Page 78 of High Density

“Doc?”Thomas asks when I take the seat next to his rocker.

“Yeah. Just checking in.”

“Good. Don’t get too comfortable,” he warns, handing me his empty tumbler. “I need a refill and you’re gonna have to get your own.”

I take his empty glass into the house, where I find my mother in the kitchen.

“The old coot con you into fetching him seconds?” Ma grumbles.

It’s a daily struggle for Ma, who tries to keep Thomas to his one drink a day, and he uses every trick in the book to get his hands on more. I figure he derives more pleasure from besting my mother than the actual drink itself, but for an old rancher who can’t do much more than sit on a porch and watch the world go by, it may be one of the few joys he has left.

“Come on, Ma, let up on the guy a little,” I plead his case as I top up his glass from the bottle on top of the fridge. “What’s the worst that could happen?”

She turns on me, her eyes glistening suspiciously.

“He could die,” she says with emotion.

I set the glass down and walk up to her, pulling her into a hug.

“Would that be so bad?” I suggest gently. “What is he, ninety-three?

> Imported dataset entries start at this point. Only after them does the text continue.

import Summits.HodgeConjecture.HodgeConjecture.Theses.CrLinkCycles
import Literature.AlgebraicGeometry.HodgeTheory.ComplexConjugationHolds

/-!
# Route CrLinkCycles — `HodgeModels` (shared support item stmt-HodgeConjecture-1943), `CrLinkCycles` copy

The support item `HodgeModels` — `∀ n X, Literature.AlgebraicGeometry.HodgeTheory.nonempty_hodgeModel n X`
(every smooth projective complex variety of dimension `n` has a Hodge model: Serre's
analytification, de Rham's theorem, the Hodge decomposition of the compact Kähler manifold `X^an`) —
is one ledger item (stmt-HodgeConjecture-1943) wanted with the identical statement by nine routes of
the summit.  This file records the one-line proof against the `CrLinkCycles` copy of the decl, so that this
route's deciding theorem can be fed `HodgeModels` by name: the named fact is discharged in the
Literature library by `Literature.AlgebraicGeometry.HodgeTheory.nonempty_hodgeModel_holds`
(`HodgeTheory/ComplexConjugationHolds`, relying on nothing unproved).  Self-contained: it imports
only this route's thesis file (route files are never imported together).
-/

noncomputable section

namespace Summit.HodgeConjecture.HodgeConjecture.Theorems

/-- **Item stmt-HodgeConjecture-1943 (`HodgeModels`), `CrLinkCycles` copy**: every smooth projective
complex variety has a Hodge model — `∀ n X, nonempty_hodgeModel n X` — by the Literature discharge
`nonempty_hodgeModel_holds` (Serre GAGA §2: analytification; de Rham; Voisin (2002) §6.1.3
Prop. 6.11: Hodge decomposition of compact Kähler manifolds).  The type is literally the route decl
`Summit.HodgeConjecture.HodgeConjecture.Theses.CrLinkCycles.HodgeModels`.
[cite: SerreGAGA1956, §2 n°5 Prop. 2 and n°7 Prop. 6]
[cite: VoisinHodgeI2002, §3.3.2 and §6.1.3 Prop. 6.11] -/
theorem crLinkCycles_hodgeModels_proof :
    Summit.HodgeConjecture.HodgeConjecture.Theses.CrLinkCycles.HodgeModels := by
  unfold Summit.HodgeConjecture.HodgeConjecture.Theses.CrLinkCycles.HodgeModels
  exact fun n X ↦ Literature.AlgebraicGeometry.HodgeTheory.nonempty_hodgeModel_holds

end Summit.HodgeConjecture.HodgeConjecture.Theorems

end
/-- ★★★ **THE LOCAL HOLOMORPHIC MINIMISER CHART AT ONE BASE FIELD, ON THE AXIAL SLICE OF A ROOTED FOREST, FROM THEOREM 1 AT THE BASE DATUM.**
`B15Prop1LocalChartFromThm1AtBase.exists_localChart_at_baseField_of_thm1AtBase` with the slice `S` = the axial slice (F3) of a rooted forest `path` with (F1), (F2) — so that the
conjugation-stability of `S` and the residual gauge section (S) are THEOREMS (`gaugeSection_of_forest`) — leaving displayed, per base field: `hcrit`, `honto`, (β) `hnondeg`, `hclass`,
the class facts, (T1@q₀) Theorem 1 at the base datum, (P8) Prop. 8 at chart points, and the forest datum (print's comb `Ax_k(𝔅_k, U₀)`, [6] (1.19)). [cite: Balaban1985Variational, Thm 1 p.279, (4) p.278, (16)–(18) p.280, Sect. C (47)–(48) p.285, Sect. F p.300, Prop 8 p.305, Sect. G pp.305–307, Prop 9 (190) p.309; Balaban1985RegularSpaces, (1.19) p.79; Balaban1988Convergent, (2.10)–(2.12) p.256; Balaban1989LargeFieldI, Prop. 1 p.194 (last clause)] -/
theorem exists_localChart_at_baseField_of_thm1AtBase_forest_local (𝔹 : DetSet P) (k : ℕ) (hk : k ≤ P.m + P.K) (h𝔹 : ∀ j, k < j → 𝔹 j = ∅) (reg : Set (GaugeField P 0 SU2))
    {Q₀ U₀ : GaugeField P 0 SU2}
    (hsbQ : SmallBelow (fun j => blockAvg (P := P) (j := j) expMeanLogSU) k Q₀)
    (hsbU : SmallBelow (fun j => blockAvg (P := P) (j := j) expMeanLogSU) k U₀)
    (hU₀ : AgreeOn 𝔹 (avgFamily (fun j => blockAvg (P := P) (j := j) expMeanLogSU) U₀) (avgFamily (fun j => blockAvg (P := P) (j := j) expMeanLogSU) Q₀))
    -- the gauge slice = the axial slice of a rooted forest (F3), with (F1) prefix∕orientation and (F2) roots at the block towers of the constrained bonds
    (S : Submodule ℂ (VecField P 0 (EuclideanSpace ℂ (Fin 3))))
    (path : Site P 0 → List (LStep P 0))
    (hF1 : ∀ x, ∀ s ∈ path x, ∃ x' x'' : Site P 0, path x'' = path x' ++ [s] ∧
      (s.fwd = true → s.bond.src = x' ∧ s.bond.tgt = x'') ∧ (s.fwd = false → s.bond.src = x'' ∧ s.bond.tgt = x'))
    (hF2 : ∀ j, j ≤ k → ∀ c ∈ bondsOf (𝔹 j), path (embIter j c.src) = [] ∧ path (embIter j c.tgt) = [])
    (hF3 : ∀ X : VecField P 0 (EuclideanSpace ℂ (Fin 3)), X ∈ S ↔ ∀ x, ∀ s ∈ path x, X s.bond = 0)
    -- the action and the constraint coordinates on the slice, characterised pointwise
    (a : S → ℂ)
    (ha : ∀ X : S, a X = ∑ p : Plaq P 0, (1 - (expMulC (X : VecField P 0 (EuclideanSpace ℂ (Fin 3))) (coeField U₀) ⟨p.src, p.μ⟩ *
      expMulC (X : VecField P 0 (EuclideanSpace ℂ (Fin 3))) (coeField U₀) ⟨p.src.shift p.μ, p.ν⟩ *
      Matrix.adjugate (expMulC (X : VecField P 0 (EuclideanSpace ℂ (Fin 3))) (coeField U₀) ⟨p.src.shift p.ν, p.μ⟩) *
      Matrix.adjugate (expMulC (X : VecField P 0 (EuclideanSpace ℂ (Fin 3))) (coeField U₀) ⟨p.src, p.ν⟩)).trace / 2))
    (Φ₀ : S → Fin (constrCard 𝔹 k) → EuclideanSpace ℂ (Fin 3))
    (hΦ₀ : ∀ (X : S) i, Φ₀ X i = logCoordC (star ((avgFamily (fun j => blockAvg (P := P) (j := j) expMeanLogSU) Q₀ ((constrEnum 𝔹 k).symm i).1
      ((constrEnum 𝔹 k).symm i).2.1 : SU2) : Matrix (Fin 2) (Fin 2) ℂ) *
      iterMh ((constrEnum 𝔹 k).symm i).1 (expMulC (X : VecField P 0 (EuclideanSpace ℂ (Fin 3))) (coeField U₀)) ((constrEnum 𝔹 k).symm i).2.1))
    -- DISPLAYED: Lagrange criticality of the base state, «onto», (β) nondegeneracy — in these coordinates
    {ℓ₀ : (Fin (constrCard 𝔹 k) → EuclideanSpace ℂ (Fin 3)) →L[ℂ] ℂ}
    (hcrit : fderiv ℂ a 0 = ℓ₀.comp (fderiv ℂ Φ₀ 0))
    (honto : Function.Surjective (fderiv ℂ Φ₀ 0))
    (hnondeg : ∀ s : S, fderiv ℂ Φ₀ 0 s = 0 →
      (∀ t : S, fderiv ℂ Φ₀ 0 t = 0 → fderiv ℂ (fderiv ℂ a) 0 s t - ℓ₀ (fderiv ℂ (fderiv ℂ Φ₀) 0 s t) = 0) → s = 0)
    -- DISPLAYED: the class is open at `U₀`; criticality transfer; [15] Thm 1's uniqueness clause
    (hclass : ∀ᶠ Q in 𝓝 (coeField U₀), ∀ U' : GaugeField P 0 SU2, coeField U' = Q → U' ∈ reg)
    -- the three CLASS facts: the closed-reading class `reg'`
    (reg' : Set (GaugeField P 0 SU2)) (hreg' : IsClosed reg') (hcl : closure reg ⊆ reg')
    (hDreg' : ContinuousOn (fun (U : GaugeField P 0 SU2) (i : Fin (constrCard 𝔹 k)) =>
      ((avgFamily (fun j => blockAvg (P := P) (j := j) expMeanLogSU) U ((constrEnum 𝔹 k).symm i).1 ((constrEnum 𝔹 k).symm i).2.1 : SU2) :
        Matrix (Fin 2) (Fin 2) ℂ)) reg')
    -- DISPLAYED (T1@q₀): Theorem 1 at the base datum — the residual orbit of `U₀` is the unique minimal orbit over `reg'`
    (hT1 : ∀ U ∈ reg', AgreeOn 𝔹 (avgFamily (fun j => blockAvg (P := P) (j := j) expMeanLogSU) U) (avgFamily (fun j => blockAvg (P := P) (j := j) expMeanLogSU) Q₀) →
      wilsonAction4 U ≤ wilsonAction4 U₀ →
        ∃ u : GaugeTransf P 0 SU2, (∀ j, j ≤ k → ∀ b ∈ bondsOf (𝔹 j), toMS u j b.src = 1 ∧ toMS u j b.tgt = 1) ∧ gaugeAct u U = U₀)
    -- DISPLAYED (P8): a minimiser over `reg` at a chart point near `0` is Lagrange-critical in the slice coordinates
    (hP8 : ∀ᶠ x in 𝓝 (0 : S), ∀ U' : GaugeField P 0 SU2, expMulC ((x : S) : VecField P 0 (EuclideanSpace ℂ (Fin 3))) (coeField U₀) = coeField U' →
      IsMinimizer (fun j => blockAvg (P := P) (j := j) expMeanLogSU) reg 𝔹 (avgFamily (fun j => blockAvg (P := P) (j := j) expMeanLogSU) U') U' →
        ∃ μ : (Fin (constrCard 𝔹 k) → EuclideanSpace ℂ (Fin 3)) →L[ℂ] ℂ, fderiv ℂ a x = μ.comp (fderiv ℂ Φ₀ x))
    {𝓐₀ : ℝ} (h𝓐₀ : 1 < 𝓐₀) :
    ∃ O : Set (PBond P 0 → Matrix (Fin 2) (Fin 2) ℂ), IsOpen O ∧ coeField Q₀ ∈ O ∧
      ∃ Γ : (PBond P 0 → Matrix (Fin 2) (Fin 2) ℂ) → PBond P 0 → Matrix (Fin 2) (Fin 2) ℂ,
        (∀ b i j, DifferentiableOn ℂ (fun Q => Γ Q b i j) O) ∧
        (∀ Q ∈ O, ∀ b i j, ‖Γ Q b i j‖ ≤ 𝓐₀) ∧
        ∀ Q' : GaugeField P 0 SU2, coeField Q' ∈ O →
          ∃ U' : GaugeField P 0 SU2, (∀ b, Γ (coeField Q') b = ((U' b : SU2) : Matrix (Fin 2) (Fin 2) ℂ)) ∧
            IsMinimizer (fun j => blockAvg (P := P) (j := j) expMeanLogSU) reg 𝔹 (avgFamily (fun j => blockAvg (P := P) (j := j) expMeanLogSU) Q') U' :=
  exists_localChart_at_baseField_of_thm1AtBase_local 𝔹 k hk h𝔹 reg hsbQ hsbU hU₀ S
    (fun X hX => (hF3 _).2 fun x s hs => by
      have h0 : X s.bond = 0 := (hF3 X).1 hX x s hs
      ext a
      simp [conjVec, h0])
    a ha Φ₀ hΦ₀ hcrit honto hnondeg hclass reg' hreg' hcl hDreg' hT1 (gaugeSection_of_forest 𝔹 k U₀ S path hF1 hF2 hF3) hP8 h𝓐₀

At least he’d die a happy man.”

“I’m not ready…”

Her response is barely audible.

“Ma…”

She steps out of my arms and turns her back, lifting her apron to wipe her face before bracing her arms on the counter by the sink, her eyes staring out the window.

“I may not be of his blood, but that old man is the only father I’ve ever known. I need more time.”

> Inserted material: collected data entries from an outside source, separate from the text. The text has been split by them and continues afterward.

/-- **LIPSCHITZ-TYPE COROLLARY**: `|A(U) − A(U₀)| ≤ Σ_p (½·(plaqDev U U₀ p)² + θ·plaqDev U U₀ p)` under `dist1 U₀(∂p) ≤ θ`
(`1 − reTr E_p = ½dist1 E_p² ≤ ½plaqDev²`, `|reTr U₀(∂p)| ≤ 1`). [folklore] -/
theorem abs_excess_le_sum_plaqDev {θ : ℝ} (U U₀ : GaugeField P j SU2) (hθ : ∀ p, dist1 (plaqHol U₀ p) ≤ θ) :
    |wilsonAction4 U - wilsonAction4 U₀| ≤ ∑ p, (1 / 2 * plaqDev U U₀ p ^ 2 + θ * plaqDev U U₀ p) := by
  rw [wilsonAction4_sub_eq, ← Finset.sum_add_distrib]
  refine (Finset.abs_sum_le_sum_abs _ _).trans (Finset.sum_le_sum fun p _ => ?_)
  have hr1 : reTr (plaqHol U₀ p) ≤ 1 := GaugeGroup.reTr_le_one _
  have hr2 : -1 ≤ reTr (plaqHol U₀ p) := by
    rw [reTr_eq_re_su2Quat]
    exact neg_one_le_re (norm_su2Quat _)
  exact abs_mul_add_le_aux (abs_le.mpr ⟨hr2, hr1⟩) (one_sub_reTr_eq_half_dist1_sq_su2 _) (GaugeGroup.dist1_nonneg _)
    (dist1_plaqHol_rel_le U U₀ p) (abs_inner_imVec_le _ _) (GaugeGroup.dist1_nonneg _) (hθ p)

end Field

/-! ## §3 The floor of letters (pure reals) and its field-level edition -/

section Letters

/-- ★★ **FLOOR OF LETTERS** (pure reals).  Currencies: `x` (the scaled orbit distance, `≥ 0`), `REL` (relative action), `EXC` (excess),
`LIN` (first-order pairing); letters: (D) `x ≤ C_D·REL + C_D′·θ·x` (relative distance layer), (E) `(1 − ½θ²)·REL ≤ EXC − LIN` (§2),
(F) `−LIN ≤ C_L·θ·x + η·REL` (criticality).  Then `((1 − ½θ² − η)·(1 − C_D′θ)∕C_D − C_L·θ)·x ≤ EXC`, provided `C_D > 0` and
`1 − ½θ² − η ≥ 0` (no sign condition on `1 − C_D′θ` or `x` is needed). [folklore] -/
theorem floor_of_letters {x REL EXC LIN θ C_D C_D' C_L η : ℝ} (hCD : 0 < C_D) (h1 : 0 ≤ 1 - 1 / 2 * θ ^ 2 - η)
    (hD : x ≤ C_D * REL + C_D' * θ * x) (hE : (1 - 1 / 2 * θ ^ 2) * REL ≤ EXC - LIN)
    (hF : -LIN ≤ C_L * θ * x + η * REL) :
    ((1 - 1 / 2 * θ ^ 2 - η) * (1 - C_D' * θ) / C_D - C_L * θ) * x ≤ EXC := by
  -- (E) + (F): `EXC ≥ (1 − ½θ² − η)·REL − C_L·θ·x`
  have hEF : (1 - 1 / 2 * θ ^ 2 - η) * REL - C_L * θ * x ≤ EXC := by nlinarith
  -- (D): `(1 − C_D′θ)·x ≤ C_D·REL`, so `REL ≥ (1 − C_D′θ)·x∕C_D`
  have hD' : (1 - C_D' * θ) * x / C_D ≤ REL := by
    rw [div_le_iff₀ hCD]
    nlinarith
  have hmono : (1 - 1 / 2 * θ ^ 2 - η) * ((1 - C_D' * θ) * x / C_D) ≤ (1 - 1 / 2 * θ ^ 2 - η) * REL :=
    mul_le_mul_of_nonneg_left hD' h1
  have halg : ((1 - 1 / 2 * θ ^ 2 - η) * (1 - C_D' * θ) / C_D - C_L * θ) * x =
      (1 - 1 / 2 * θ ^ 2 - η) * ((1 - C_D' * θ) * x / C_D) - C_L * θ * x := by
    ring
  rw [halg]
  linarith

My mother didn’t have a great childhood. Her mother was an alcoholic, who pawned her daughter off to relatives most of her young life, and she never even knew who her father was. The hard outer shell Ma shows the world is her way of protecting herself and a direct result of her childhood experiences.

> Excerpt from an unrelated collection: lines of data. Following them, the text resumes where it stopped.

import Literature.NumberTheory.EllipticCurves.BigRepModuleShapiroDualityProofs
import Literature.NumberTheory.EllipticCurves.BigRepModuleShapiroLocalConditionsProofs
import Literature.NumberTheory.EllipticCurves.GreenbergVatsal2000.GreenbergSelmerGroups
import Literature.NumberTheory.EllipticCurves.CyclotomicZpExtensionUnramifiedAwayPProofs
import Literature.NumberTheory.IwasawaTheory.Greenberg2006.TwistDeformation
import Literature.NumberTheory.GaloisRepresentations.IntegralGaloisActionProofs
import Literature.NumberTheory.GaloisRepresentations.AbsGaloisOuterConj
import HarnessLib

/-!
# T-42-mult in the kernel, XLVIII — P49-KERNEL (6a): the IMAGE of Shapiro's bijection —
# `[c]|_{N_S} = 0 ⟺ Sh[c] ∈ H¹(K_Σ/K_∞, E[p^∞])` (Greenberg–Vatsal's `unramifiedOutside`)

Cell `bsd-2adic` (run/shared/lean/pub/bsd-2adic/), seat `bsd-2adic-t42` GEN 18 (pen RC-315 (b); memo
`t42/DESIGN-T42-ADDENDUM-21` §A21.3 (I4)). HONEST FRAMING: research route; THEOREMS ONLY (no `def`, no named fact,
no instance, no `sorry`); nothing booked; BSD is not proved by any of this. PARTITION: X5@2 multiplicative GV-transport
rows (K4ᵐ B1·O1; PRINT binder P49 of `multCongruenceTransportAtTwo_of_print49`) × all p — reduces-the-named-input-of;
bears_on K4 19922 / 19923 (`--supports stmt-BirchSwinnertonDyer-19923`).

PRINT (Greenberg, LNM 1716 (1999), proof of Prop. 4.9, p. 113): "`H¹(K_Σ/K_∞, E[p^∞]) = H¹(K_Σ/K, 𝒜)`, where
`𝒜 = E[p^∞] ⊗ Λ^*(κ⁻¹)` … (Shapiro's lemma)". Shapiro's bijection `[c] ↦ [h ↦ c(h)(0)]` is `H¹(Γ_K, 𝒜_Γ) ≃ H¹(K_∞, E[p^∞])`
(file XLVII); to descend to `K_Σ` on both sides one must know WHICH classes of `Γ_K` come from `G_{K,S} = Gal(K_S/K)`
(those vanishing on the ramification subgroup `N_S`) and where they go (the classes unramified outside `Σ = S₀ ∪ {p, ∞}`
in Greenberg–Vatsal's place-by-place sense, `GreenbergVatsal2000.unramifiedOutside`). This file proves that dictionary,
for every number field `K`, every prime `p`, every `ℤ_p`-extension `κ`, `S = S₀ ∪ {v ∣ p}` with `N_S` fixing `E[p^∞]`:

* §1 `N_S` acts trivially on `𝒜_Γ` (`K_∞ ⊆ K_S`: `ramificationSubgroup_le_kerSubgroup`, Washington 13.2 via the tree's
  `ZpExtension.inertia_le_kerSubgroup_holds`); the chosen inertia group `I_v = I_{𝔓₀} ≤ N_S` for `v ∉ S`.
* §2 cocycle bookkeeping (conjugation / restriction on explicit classes; the Shapiro cocycle in the subspace-topology
  instance of `W.subgroupH1`).
* §3 (⇒) `shapiro_mem_unramifiedOutside_of_apply_eq_zero`: if `c|_{N_S} = 0` then every conjugate `conj_σ [h ↦ c(h)(0)]`
  dies on `ker κ ⊓ I_v` (`σ⁻¹ I_v σ ⊆ N_S`). (⇐) `apply_eq_zero_of_shapiro_mem_unramifiedOutside`: unramifiedness of every
  conjugate gives `c(σ⁻¹ x σ)(0) = 0` for `x ∈ I_{𝔓₀}` (which acts trivially, `I_{𝔓₀} ≤ N_S`); the conjugation identity
  `ρ(σ)·c(σ⁻¹ x σ)(0) = c(x)(κ σ) + (x·b − b)` (`BigRepModule.rho_apply_conj_zero` — Shapiro turns conjugates into the
  values at `κ σ ∈ Γ`) and `κ(Γ_K) = ℤ_p` give `c(x) = 0`; finally `{n ∈ N_S | c(n) = 0}` is a closed normal subgroup
  (`c(g n g⁻¹) = c(g) + g·c(g⁻¹) = 0`) containing every `I_𝔓 = τ I_{𝔓₀} τ⁻¹`, `𝔓 ∣ v ∉ S` (transitivity on primes,
  `exists_smul_eq_of_mem_primesAbove_holds`), hence all of `N_S`.

The sequel (6b, `…P49KernelInflation`) adds inflation–restriction and assembles the bridge `Sh` of input (I4).

References: [GreenbergLNM1716] proof of Prop. 4.9 p. 113; [GreenbergVatsal2000] §2 pp. 16–17, 23;
[NeukirchSchmidtWingberg2008] VIII §3; [SkinnerUrban2014] §3.1.1–3.1.2, Prop. 3.2.3; [NeukirchANT1999] I §9, II §9;
[Washington1997] Prop. 13.2; [Greenberg2006] p. 341 L39 – p. 342 L4.
-/

set_option autoImplicit false
set_option linter.dupNamespace false

noncomputable section

open scoped Classical

namespace Summit.BirchSwinnertonDyer.BirchSwinnertonDyer.Theorems.P49Kernel

open Multiplicative Field IsDedekindDomain NumberField WeierstrassCurve CategoryTheory
open Literature.NumberTheory.EllipticCurves Literature.NumberTheory.EllipticCurves.BigGaloisRep
  Literature.NumberTheory.EllipticCurves.GreenbergSelmer Literature.NumberTheory.EllipticCurves.GreenbergVatsal2000
  Literature.NumberTheory.GaloisRepresentations

/-! ## §1. The ramification subgroup `N_S` does not move `𝒜_Γ = E[p^∞] ⊗ Λ^*(κ⁻¹)` -/

section Basic

variable {K : Type} [Field K] [NumberField K] (W : WeierstrassCurve K) {p : ℕ} [Fact p.Prime]
  (κ : ZpExtension K p) {S : Set (HeightOneSpectrum (𝓞 K))}

/-- `N_S ≤ ker κ` when `S ⊇ {v ∣ p}`: a `ℤ_p`-extension is unramified outside `p` (the tree's theorem
`ZpExtension.inertia_le_kerSubgroup_holds`, packaged as `ramificationSubgroup_le_multiZpKer`).
[cite: Washington1997, Prop. 13.2] [cite: Greenberg2006, p. 341 L39–45] -/
theorem ramificationSubgroup_le_kerSubgroup
    (hSp : ∀ v : HeightOneSpectrum (𝓞 K), ((p : ℕ) : 𝓞 K) ∈ v.asIdeal → v ∈ S) :
    ramificationSubgroup K S ≤ κ.kerSubgroup := fun n hn ↦ by
  have h := Literature.NumberTheory.IwasawaTheory.Greenberg2006.ramificationSubgroup_le_multiZpKer
    (S := S) p (fun _ : Fin 1 ↦ κ) hSp hn
  rw [Literature.NumberTheory.IwasawaTheory.Greenberg2006.mem_multiZpKer_iff] at h
  exact ZpExtension.mem_kerSubgroup.2 (h 0)

/-- **`N_S` acts trivially on `𝒜_Γ = E[p^∞] ⊗ Λ^*(κ⁻¹)`** when `S ⊇ {v ∣ p}` and `N_S` fixes `E[p^∞]` pointwise
(`S ⊇` the bad places, Néron–Ogg–Shafarevich): `(n · Φ)(x) = n • Φ(x − κ n) = Φ(x)`.
[cite: GreenbergLNM1716, proof of Prop. 4.9 p. 113 (`𝒜` is a `Gal(K_Σ/K)`-module)] [cite: SilvermanAEC2009, Thm. VII.7.1] -/
theorem anticyclotomicBigGaloisRep_apply_of_mem_ramificationSubgroup [TopologicalSpace (PowerSeries ℤ_[p])]
    (hSp : ∀ v : HeightOneSpectrum (𝓞 K), ((p : ℕ) : 𝓞 K) ∈ v.asIdeal → v ∈ S)
    (hNS : ∀ n ∈ ramificationSubgroup K S, ∀ P : PrimaryTorsion W.geomPoints p, n • P = P)
    {n : absoluteGaloisGroup K} (hn : n ∈ ramificationSubgroup K S)
    (Φ : BigRepModule ℤ_[p] p (PrimaryTorsion W.geomPoints p)) :
    AnticyclotomicBigGaloisRep κ (W.primaryTorsionGaloisRep p) n Φ = Φ := by
  have hκn : κ n = 1 := ZpExtension.mem_kerSubgroup.1 (ramificationSubgroup_le_kerSubgroup κ hSp hn)
  refine BigRepModule.ext fun x ↦ ?_
  change bigRep κ.toContinuousMonoidHom (W.primaryTorsionGaloisRep p) n Φ x = Φ x
  rw [bigRep_apply_apply, ZpExtension.coe_toContinuousMonoidHom, hκn, toAdd_one, sub_zero]
  exact hNS n hn (Φ x)

/-- The chosen inertia group `I_v = GreenbergSelmer.inertia v` (image of `I_{K_v}`) lies in `N_S` for `v ∉ S`
(`I_v = I_{𝔓₀}`, `𝔓₀ = adicCompletionPrime K v`, `inertia_adicCompletionPrime_eq_map_absInertia`).
[cite: NeukirchANT1999, Ch. II §9 Prop. (9.6)] [cite: NeukirchSchmidtWingberg2008, VIII §3] -/
theorem greenbergInertia_le_ramificationSubgroup {v : HeightOneSpectrum (𝓞 K)} (hv : v ∉ S) :
    GreenbergSelmer.inertia v ≤ ramificationSubgroup K S := by
  have e : GreenbergSelmer.inertia v = (adicCompletionPrime K v).inertia (absoluteGaloisGroup K) :=
    (inertia_adicCompletionPrime_eq_map_absInertia K v).symm
  rw [e]
  exact inertia_le_ramificationSubgroup hv (adicCompletionPrime_mem_primesAbove K v)

end Basic

/-! ## §2. Cocycle bookkeeping: the Shapiro cocycle (subspace instance), conjugation and restriction on classes -/

section Cocycles

variable {K : Type} [Field K] {A : Type} [AddCommGroup A] [DistribMulAction (absoluteGaloisGroup K) A]
  [TopologicalSpace A] [DiscreteTopology A]

/-- Conjugation on classes of explicit cocycles: `conj_σ [z] = [x ↦ σ • z(σ⁻¹ x σ)]` (`map_oneCocycleClass` along the
compatible pair `(subgroupConj H σ, σ • ·)`). Serre, *Galois Cohomology*, I §5.1 with I §2.5. -/
private theorem conjH1_oneCocycleClass_eq' (H : Subgroup (absoluteGaloisGroup K)) [H.Normal]
    (σ : absoluteGaloisGroup K) (z : contOneCocycles (discreteTopRep H A)) :
    conjH1 H A σ (oneCocycleClass _ z) =
      oneCocycleClass (discreteTopRep H A)
        (contOneCocycles.pullback (subgroupConj H σ)
          (resHomOfEquivariant (subgroupConj H σ) (DistribSMul.toAddMonoidHom A σ) fun x m ↦ by
            simp only [DistribSMul.toAddMonoidHom_apply, Subgroup.smul_def, subgroupConj_apply_coe,
              smul_smul, mul_assoc, mul_inv_cancel_left]) z) :=
  map_oneCocycleClass (X := discreteTopRep H A) (Y := discreteTopRep H A) (subgroupConj H σ) _ z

Sometimes it’s hard to remember Ma shields a fragile heart.

I grab Thomas’s glass and lean over my mother’s shoulder to kiss her cheek. Then I bump her aside and turn on the faucet, tipping half of the bourbon down the drain and topping it up with water.

“I doubt he’ll be able to tell the difference. He’ll be too busy enjoying the illusion he got one over on you.”

“Sneaky,” she says, a faint smile on her lips as she nods her head. “I like it.”

By the time I grab a beer from the fridge for myself and head back outside to join Thomas, Ma is by the sink, watering down the remains of the bourbon left in the bottle.

Twenty minutes later, I leave the old man happily dozing in his rocker and head over to Janey’s.

“Sterling gets to stay.”

I lean back in my seat, while Janey fills me in on her conversation with Junior Ewing this afternoon.

Despite my offer to cook, she already had dinner going by the time I got here. I’d stopped off at the trailer to pick up a change of clothes, since I plan to spend the night here.

I’m not sure who she’s talking about, but the news clearly makes her happy. I grin back at her smiling face.

“Sterling?”

Janey nods. “Yes. That’s the name of the pinto; Lacey Del Franco’s barrel horse.”

She stacks our empty plates and starts getting up, when I stop her.